Hulusi Akar ve diğer omzu kalabalıklar şimdi…

Hulusi Akar ve diğer omzu kalabalıklar şimdi Kardak Adasına gitmiş mi oldular?
Gülerler kedinin çamaşır yıkayışına!

Neymiş?

Genelkurmay Başkanı ve yanındaki diğer omzu kalabalıklar, bugün 1996’daki Kardak Krizinin 21’inci yıldönümünde adada “denetlemelerde” bulunmuşlar.
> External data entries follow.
/-- Statement of stub (3) `stub_dirichlet_orbitAverage_le`. -/
def DirichletOrbitAverageLe : Prop :=
  ∀ (G : Type) [Group G] [TopologicalSpace G] [IsTopologicalGroup G] [CompactSpace G]
    [MeasurableSpace G] [BorelSpace G] (r : LatticeRep G) (β : ℝ) (S : ℕ)
    (F : GaugeConfig 4 (2 * S + 1) G → ℝ), Measurable F → (∃ M : ℝ, ∀ U, |F U| ≤ M) →
    (∑ ℓ : Edge 4 (2 * S + 1), ∫ U, ∫ g,
        ((∫ k, F (gaugeTransform k U) ∂(Measure.pi fun _ : Site 4 (2 * S + 1) => haarProbability G)) -
          (∫ k, F (gaugeTransform k (Function.update U ℓ g))
            ∂(Measure.pi fun _ : Site 4 (2 * S + 1) => haarProbability G))) ^ 2
      ∂((haarProbability G).tilted (fun g' => -β * wilsonAction r.ρ (Function.update U ℓ g')))
      ∂(wilsonMeasure r.ρ β : Measure (GaugeConfig 4 (2 * S + 1) G))) ≤
    ∑ ℓ : Edge 4 (2 * S + 1), ∫ U, ∫ g, (F U - F (Function.update U ℓ g)) ^ 2
      ∂((haarProbability G).tilted (fun g' => -β * wilsonAction r.ρ (Function.update U ℓ g')))
      ∂(wilsonMeasure r.ρ β : Measure (GaugeConfig 4 (2 * S + 1) G))

/-- Statement of stub (4a) `stub_fsPoincareInv_simplyConnected`. -/
def FSPoincareInvSimplyConnected : Prop :=
  ∀ (G : Type) [Group G] [TopologicalSpace G] [IsTopologicalGroup G] [CompactSpace G]
    [MeasurableSpace G] [BorelSpace G], IsCompactSimpleLieGroup G → SimplyConnectedSpace G →
    ∀ (r : LatticeRep G) (β : ℝ), 0 ≤ β → FS r β → UPInv r β

/-- Statement of stub (4b) `stub_fsPoincareInv_nonSimplyConnected`. -/
def FSPoincareInvNonSimplyConnected : Prop :=
  ∀ (G : Type) [Group G] [TopologicalSpace G] [IsTopologicalGroup G] [CompactSpace G]
    [MeasurableSpace G] [BorelSpace G], IsCompactSimpleLieGroup G → ¬ SimplyConnectedSpace G →
    ∀ (r : LatticeRep G) (β : ℝ), 0 ≤ β → FS r β → UPInv r β

/-! ### §2 The registered stubs (`sorry` only in (4a)/(4b); (1), (2a), (2b), (2c), (3) are landed and carry their tree proofs) -/

/-- `stub_orbitSliceSplit` — **orbit–slice splitting of the variance** (stub (1); LANDED p72371 as
`Summit.QuantumFields.YangMills.Theorems.SusceptibilityToPoincare.stub_orbitSliceSplit`, imported). -/
theorem stub_orbitSliceSplit :
    ∀ (G : Type) [Group G] [TopologicalSpace G] [IsTopologicalGroup G] [CompactSpace G]
      [MeasurableSpace G] [BorelSpace G] (r : LatticeRep G) (β : ℝ) (S : ℕ)
      (F : GaugeConfig 4 (2 * S + 1) G → ℝ), Measurable F → ∀ M : ℝ, (∀ U, |F U| ≤ M) →
      Measurable (fun U : GaugeConfig 4 (2 * S + 1) G =>
          ∫ g, F (gaugeTransform g U) ∂(Measure.pi fun _ : Site 4 (2 * S + 1) => haarProbability G)) ∧
      (∀ U : GaugeConfig 4 (2 * S + 1) G,
          |∫ g, F (gaugeTransform g U) ∂(Measure.pi fun _ : Site 4 (2 * S + 1) => haarProbability G)| ≤ M) ∧
      IsGaugeInvariant (fun U : GaugeConfig 4 (2 * S + 1) G =>
          ∫ g, F (gaugeTransform g U) ∂(Measure.pi fun _ : Site 4 (2 * S + 1) => haarProbability G)) ∧
      variance F (wilsonMeasure r.ρ β : Measure (GaugeConfig 4 (2 * S + 1) G)) ≤
        variance (fun U : GaugeConfig 4 (2 * S + 1) G =>
            ∫ g, F (gaugeTransform g U) ∂(Measure.pi fun _ : Site 4 (2 * S + 1) => haarProbability G))
          (wilsonMeasure r.ρ β : Measure (GaugeConfig 4 (2 * S + 1) G)) +
        ∫ U, variance (fun g : Site 4 (2 * S + 1) → G => F (gaugeTransform g U))
            (Measure.pi fun _ : Site 4 (2 * S + 1) => haarProbability G)
          ∂(wilsonMeasure r.ρ β : Measure (GaugeConfig 4 (2 * S + 1) G)) :=
  Summit.QuantumFields.YangMills.Theorems.SusceptibilityToPoincare.stub_orbitSliceSplit

/-- `stub_orbitEfronStein` — **Efron–Stein on the gauge group** (stub (2a), provable now, size M). For every compact `G`,
lattice representation `r`, real `β`, side `2S+1` and bounded measurable `F`:
`∫ Var_π(g ↦ F(U^g)) dμ(U) ≤ ½ Σ_x ∫∫ (F U − F(U^{k at x}))² dHaar(k) dμ(U)`, where `U^{k at x} = gaugeTransform (update 1 x k) U`
rotates the single site `x` by `k`. Proof: the tree's Efron–Stein inequality (`Literature.Probability.Moments.EfronSteinInequality_holds`,
independent-copy form `Var_π f ≤ ½ Σ_x ∫∫ (f g − f (update g x k))² dHaar(k) dπ(g)`) for `f g = F(U^g)` (measurable and bounded:
joint continuity `continuous_gaugeAction_univ`, second countability of `G` through `r`); then `U^{update g x k} = (U^g)^{update 1 x (k g_x⁻¹)}`
(`gaugeTransform_mul`), the substitution `k ↦ k g_x` (right invariance of `haarProbability`), Fubini, and invariance of `μ` under
`U ↦ U^g` (`integral_comp_gaugeTransform_wilsonMeasure`) turn the `x`-summand into `∫∫ (F V − F(V^{k at x}))² dk dμ(V)` for every `g`. -/
theorem stub_orbitEfronStein :
    ∀ (G : Type) [Group G] [TopologicalSpace G] [IsTopologicalGroup G] [CompactSpace G]
      [MeasurableSpace G] [BorelSpace G] (r : LatticeRep G) (β : ℝ) (S : ℕ)
      (F : GaugeConfig 4 (2 * S + 1) G → ℝ), Measurable F → (∃ M : ℝ, ∀ U, |F U| ≤ M) →
      ∫ U, variance (fun g : Site 4 (2 * S + 1) → G => F (gaugeTransform g U))
          (Measure.pi fun _ : Site 4 (2 * S + 1) => haarProbability G)
        ∂(wilsonMeasure r.ρ β : Measure (GaugeConfig 4 (2 * S + 1) G)) ≤
      (1 / 2 : ℝ) * ∑ x : Site 4 (2 * S + 1), ∫ U, ∫ k,
          (F U - F (gaugeTransform (Function.update (1 : Site 4 (2 * S + 1) → G) x k) U)) ^ 2
        ∂(haarProbability G) ∂(wilsonMeasure r.ρ β : Measure (GaugeConfig 4 (2 * S + 1) G)) :=
  Summit.QuantumFields.YangMills.Theorems.SusceptibilityToPoincare.stub_orbitEfronStein

/-- `stub_siteRotation_le` — **a site rotation costs at most the Haar resampling of its incident links** (stub (2b), provable
now, size M+). There is `C = C(G, r, β)` (e.g. `64 e^{c N |β|}`) such that for every side `2S+1`, bounded measurable `F` and site `x`:
`∫∫ (F U − F(U^{k at x}))² dHaar(k) dμ(U) ≤ C Σ_{ℓ : ℓ.1 = x ∨ ℓ.1.shift ℓ.2 = x} ∫∫ (F U − F(U[ℓ ↦ h]))² dHaar(h) dμ(U)`.
Proof: `U^{k at x}` changes only the `m ≤ 8` links `ℓ` incident to `x`, each by `U_ℓ ↦ a U_ℓ b⁻¹` with `a, b ∈ {1, k}` (conjugation
for the self-loops of side 1); telescope along an enumeration of these links, `(F U − F(U^{k at x}))² ≤ m Σ_j (F U^{(j−1)} − F U^{(j)})²`;
for the `j`-th term insert an independent `h ∼ Haar`: `(F V − F(V[ℓ↦a V_ℓ b⁻¹]))² ≤ 2(F V − F(V[ℓ↦h]))² + 2(F W − F(W[ℓ↦h]))²`, `W = V[ℓ ↦ a V_ℓ b⁻¹]`,
and use the DENSITY BOUND: for fixed `k`, every map `T` of `G^E` that multiplies some coordinates on the left/right by fixed group
elements preserves `Haar^{⊗E}` (`measurePreserving_mul_mul_inv_haarProbability`, `measurePreserving_pi`) and changes the Wilson action by
at most `2N·#{plaquettes touching the modified links}`, so by `wilsonMeasure_eq_tilted_pi` `∫ ψ∘T dμ ≤ e^{2|β|·K} ∫ ψ dμ` for `ψ ≥ 0`
(here `K ≤ 8·6·2N`); all integrands are bounded and jointly measurable (second countability of `G` through `r`). No `S`-dependence. -/
theorem stub_siteRotation_le :
    ∀ (G : Type) [Group G] [TopologicalSpace G] [IsTopologicalGroup G] [CompactSpace G]
      [MeasurableSpace G] [BorelSpace G] (r : LatticeRep G) (β : ℝ), ∃ C : ℝ, ∀ (S : ℕ)
      (F : GaugeConfig 4 (2 * S + 1) G → ℝ), Measurable F → (∃ M : ℝ, ∀ U, |F U| ≤ M) →
      ∀ x : Site 4 (2 * S + 1),
      ∫ U, ∫ k, (F U - F (gaugeTransform (Function.update (1 : Site 4 (2 * S + 1) → G) x k) U)) ^ 2
        ∂(haarProbability G) ∂(wilsonMeasure r.ρ β : Measure (GaugeConfig 4 (2 * S + 1) G)) ≤
      C * ∑ ℓ : Edge 4 (2 * S + 1), if (ℓ.1 = x ∨ ℓ.1.shift ℓ.2 = x) then
          ∫ U, ∫ h, (F U - F (Function.update U ℓ h)) ^ 2
            ∂(haarProbability G) ∂(wilsonMeasure r.ρ β : Measure (GaugeConfig 4 (2 * S + 1) G)) else 0 :=
  Summit.QuantumFields.YangMills.Theorems.SusceptibilityToPoincare.stub_siteRotation_le
/-! ### `SU(2)`, `ℤ⁴`, hypothesis-free -/

/-- **`SU(2)`, `ℤ⁴` — THE STATE IS DIFFERENTIABLE ALONG EVERY DIRECTION OF THE OPEN WEIGHTED BALL, derivative = the susceptibility series.**
`0 < t`, `0 < s₀`, `6|β_W| e^{a'} e^{t} + e^{a'/2} √(2/3) Λ' < 1`, `W ∈ MemBallZdS a Λ t`, `V ∈ MemBallZdS a_V Λ_V t` with Frobenius-Lipschitz witnesses
of total load `≤ L` through every link, `a + s₀ a_V ≤ a'`, `Λ + s₀ Λ_V ≤ Λ'` (bare coupling `β_W/2`): for every selection `ν(s) ∈ 𝒢(W + sV)` on
`|s| ≤ s₀` and every Lipschitz cylinder `F`: `HasDerivAt (s ↦ ∫ F dν(s)) (−Σ'_X cov_{ν(s)}(F, V_X)) s` at every `|s| < s₀`, AND `s ↦ ∫ F dν(s)` is
`ContDiffOn ℝ 1` on `(−s₀, s₀)`. -/
theorem su2_hasDerivAt_integral_direction_dim4 {βW a' Λ' t a Λ aV ΛV s₀ : ℝ} (ht : 0 < t) (hs₀ : 0 < s₀)
    (hρ : 6 * |βW| * (exp a' * exp t) + exp (a' / 2) * Real.sqrt (2 / 3) * Λ' < 1)
    {W V : Potential (ZdEdge 4) (Matrix.specialUnitaryGroup (Fin 2) ℂ)} (hW : MemBallZdS a Λ t W) (hV : MemBallZdS aV ΛV t V)
    (haV : 0 ≤ aV) (hΛV : 0 ≤ ΛV) (ha' : a + s₀ * aV ≤ a') (hΛ' : Λ + s₀ * ΛV ≤ Λ')
    {lipV : Finset (ZdEdge 4) → ZdEdge 4 → ℝ} (hlipV : ∀ X, IsLipBound suFrobDist (V X) (lipV X)) {L : ℝ}
    (hLs : ∀ e, Summable fun X : Finset (ZdEdge 4) => (if e ∈ X then ∑ y ∈ X, lipV X y else 0))
    (hL : ∀ e, ∑' X : Finset (ZdEdge 4), (if e ∈ X then ∑ y ∈ X, lipV X y else 0) ≤ L)
    {ν : ℝ → Measure (LGConfig 4 (Matrix.specialUnitaryGroup (Fin 2) ℂ))}
    (hν : ∀ s ∈ Set.Icc (-s₀) s₀, ν s ∈ perturbedGibbsMeasuresS (d := 4) (fundamentalRep (Fin 2)) (2 * (βW / 4)) (W + s • V))
    {F : LGConfig 4 (Matrix.specialUnitaryGroup (Fin 2) ℂ) → ℝ} {ΛF : Finset (ZdEdge 4)} {KF : ℝ≥0}
    (hF : IsLipschitzCylinder (fundamentalRep (Fin 2)) F ΛF KF) :
    (∀ s ∈ Set.Ioo (-s₀) s₀, HasDerivAt (fun s => ∫ U, F U ∂(ν s)) (-(∑' X : Finset (ZdEdge 4), cov[F, V X; ν s])) s) ∧
      ContDiffOn ℝ 1 (fun s => ∫ U, F U ∂(ν s)) (Set.Ioo (-s₀) s₀) := by
  have hc : (0 : ℝ) ≤ 2 / 3 := by norm_num
  have hP : ∀ B : Matrix (Fin 2) (Fin 2) ℂ, matrixOpNorm B ≤ |βW / 4| * (2 * (((4 : ℕ) : ℝ) - 1)) →
      ∀ (ψ : Matrix.specialUnitaryGroup (Fin 2) ℂ → ℝ) (M : ℝ), 0 ≤ M →
        (∀ x y, |ψ x - ψ y| ≤ M * suFrobDist x y) →
        Var[ψ; (haarProbability (Matrix.specialUnitaryGroup (Fin 2) ℂ)).tilted
          fun g => ((2 : ℕ) : ℝ) * ((g : Matrix (Fin 2) (Fin 2) ℂ) * B).trace.re] ≤ 2 / 3 * M ^ 2 :=
    fun B hB ψ M hM hψ => oneLinkPoincareSUN_two_sharp _ B hB ψ M hM hψ
  have hVB := linVariance_of_poincare (N := 2) hP
  have hv : (0 : ℝ) ≤ 2 / 3 * ((2 : ℕ) : ℝ) ^ 2 := by norm_num
  have hsq : Real.sqrt (2 / 3 * (2 / 3 * ((2 : ℕ) : ℝ) ^ 2)) = 4 / 3 := by
    rw [show (2 / 3 * (2 / 3 * ((2 : ℕ) : ℝ) ^ 2) : ℝ) = (4 / 3) ^ 2 by norm_num, Real.sqrt_sq (by norm_num)]
  have hρ' : 6 * (((4 : ℕ) : ℝ) - 1) * |βW / 4| * (exp a' * exp t * Real.sqrt (2 / 3 * (2 / 3 * ((2 : ℕ) : ℝ) ^ 2))) +
      exp (a' / 2) * Real.sqrt (2 / 3) * Λ' < 1 := by
    rw [hsq, abs_div, abs_of_pos (by norm_num : (0 : ℝ) < 4)]
    have : 6 * (((4 : ℕ) : ℝ) - 1) * (|βW| / 4) * (exp a' * exp t * (4 / 3)) = 6 * |βW| * (exp a' * exp t) := by norm_num; ring
    rw [this]; exact hρ
  have hν' : ∀ s ∈ Set.Icc (-s₀) s₀, ν s ∈ perturbedGibbsMeasuresS (d := 4) (fundamentalRep (Fin 2)) ((2 : ℕ) * (βW / 4)) (W + s • V) :=
    fun s hs => by simpa using hν s hs
  have hA : ∀ a b : Matrix.specialUnitaryGroup (Fin 2) ℂ, dist (suEntries a) (suEntries b) ≤ 1 * suFrobDist a b :=
    fun a b => by rw [one_mul]; exact dist_suEntries_le_suFrobDist a b
  have key := hasDerivAt_and_continuousOn_direction_S (N := 2) (d := 4) (by norm_num) (by norm_num) hc hv le_rfl hP hVB ht hρ' hW
    hV haV hΛV hs₀ ha' hΛ' hlipV hLs hL hν' hF.measurable hF.dependsOn hF.abs_le (hF.isLipBound zero_le_one hA)
  exact ⟨key.1, Summit.Ventures.YMGap.CouplingResponse.contDiffOn_one_of_hasDerivAt key.1 key.2.neg⟩

/-- **THE `SU(2)` WILSON POINT ON `ℤ⁴` IS DIFFERENTIABLE IN EVERY DIRECTION OF THE WEIGHTED BALL.**  `0 < t`, `0 < s₀`, direction
`V ∈ MemBallZdS a_V Λ_V t` (Lipschitz load `≤ L`) with `6|β_W| e^{s₀ a_V} e^{t} + e^{s₀ a_V/2} √(2/3) s₀ Λ_V < 1`: for every selection
`ν(s) ∈ 𝒢(Wilson + sV)`, `|s| ≤ s₀` (`ν(0)` = THE Wilson state), every Lipschitz cylinder `F`: `d/ds ∫ F dν(s) = −Σ'_X cov_{ν(s)}(F, V_X)`
at every `|s| < s₀` — in particular AT the Wilson point (`s = 0`) — and `s ↦ ∫ F dν(s)` is `C¹` on `(−s₀, s₀)`. -/
theorem su2_wilson_hasDerivAt_integral_direction {βW t aV ΛV s₀ : ℝ} (ht : 0 < t) (hs₀ : 0 < s₀)
    (hρ : 6 * |βW| * (exp (s₀ * aV) * exp t) + exp (s₀ * aV / 2) * Real.sqrt (2 / 3) * (s₀ * ΛV) < 1)
    {V : Potential (ZdEdge 4) (Matrix.specialUnitaryGroup (Fin 2) ℂ)} (hV : MemBallZdS aV ΛV t V) (haV : 0 ≤ aV) (hΛV : 0 ≤ ΛV)
    {lipV : Finset (ZdEdge 4) → ZdEdge 4 → ℝ} (hlipV : ∀ X, IsLipBound suFrobDist (V X) (lipV X)) {L : ℝ}
    (hLs : ∀ e, Summable fun X : Finset (ZdEdge 4) => (if e ∈ X then ∑ y ∈ X, lipV X y else 0))
    (hL : ∀ e, ∑' X : Finset (ZdEdge 4), (if e ∈ X then ∑ y ∈ X, lipV X y else 0) ≤ L)
    {ν : ℝ → Measure (LGConfig 4 (Matrix.specialUnitaryGroup (Fin 2) ℂ))}
    (hν : ∀ s ∈ Set.Icc (-s₀) s₀, ν s ∈ perturbedGibbsMeasuresS (d := 4) (fundamentalRep (Fin 2)) (2 * (βW / 4)) (0 + s • V))
    {F : LGConfig 4 (Matrix.specialUnitaryGroup (Fin 2) ℂ) → ℝ} {ΛF : Finset (ZdEdge 4)} {KF : ℝ≥0}
    (hF : IsLipschitzCylinder (fundamentalRep (Fin 2)) F ΛF KF) :
    (∀ s ∈ Set.Ioo (-s₀) s₀, HasDerivAt (fun s => ∫ U, F U ∂(ν s)) (-(∑' X : Finset (ZdEdge 4), cov[F, V X; ν s])) s) ∧
      ContDiffOn ℝ 1 (fun s => ∫ U, F U ∂(ν s)) (Set.Ioo (-s₀) s₀) :=
  su2_hasDerivAt_integral_direction_dim4 (a := 0) (Λ := 0) ht hs₀ (by simpa using hρ) (memBallZdS_zero le_rfl le_rfl) hV haV hΛV
    (by simp) (by simp) hlipV hLs hL hν hF

end Summit.Ventures.YMGap.RobustBall

end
“Komutan”ların “inceleme ve denetlemeleri”ne ilişkin Genelkurmay Başkanlığı’ndan yapılan açıklama şöyle;

“Genelkurmay Başkanı Orgeneral Hulusi AKAR, Kara, Deniz ve Hava Kuvvetleri Komutanları ile birlikte 29 Ocak 2017 tarihinde, Aksaz Deniz Üs Komutanlığı ve Donanma Komutanlığı bağlısı gemilerde inceleme ve denetlemelerde bulunmuştur.

“Ziyaret sırasında Kardak Kayalıkları bölgesinde Deniz Kuvvetlerimize ait 2 hücumbot ile seyir icra edilmiştir.

“Orgeneral AKAR, TSK olarak Ege Denizinde icra etmiş olduğumuz tüm faaliyetlerde deniz alaka ve menfaatlerimizin korunmasında daima dostluk ve barışı göz önünde bulundurduğumuzu belirtmiştir.

“İlaveten ülkemizin ve milletimizin hak ve menfaatlerinin karada, denizde ve havada korunması için TSK'nın azim ve kararlılıkla, gayret ve çabalarını artırarak sürdürmekte olduğunu vurgulamıştır.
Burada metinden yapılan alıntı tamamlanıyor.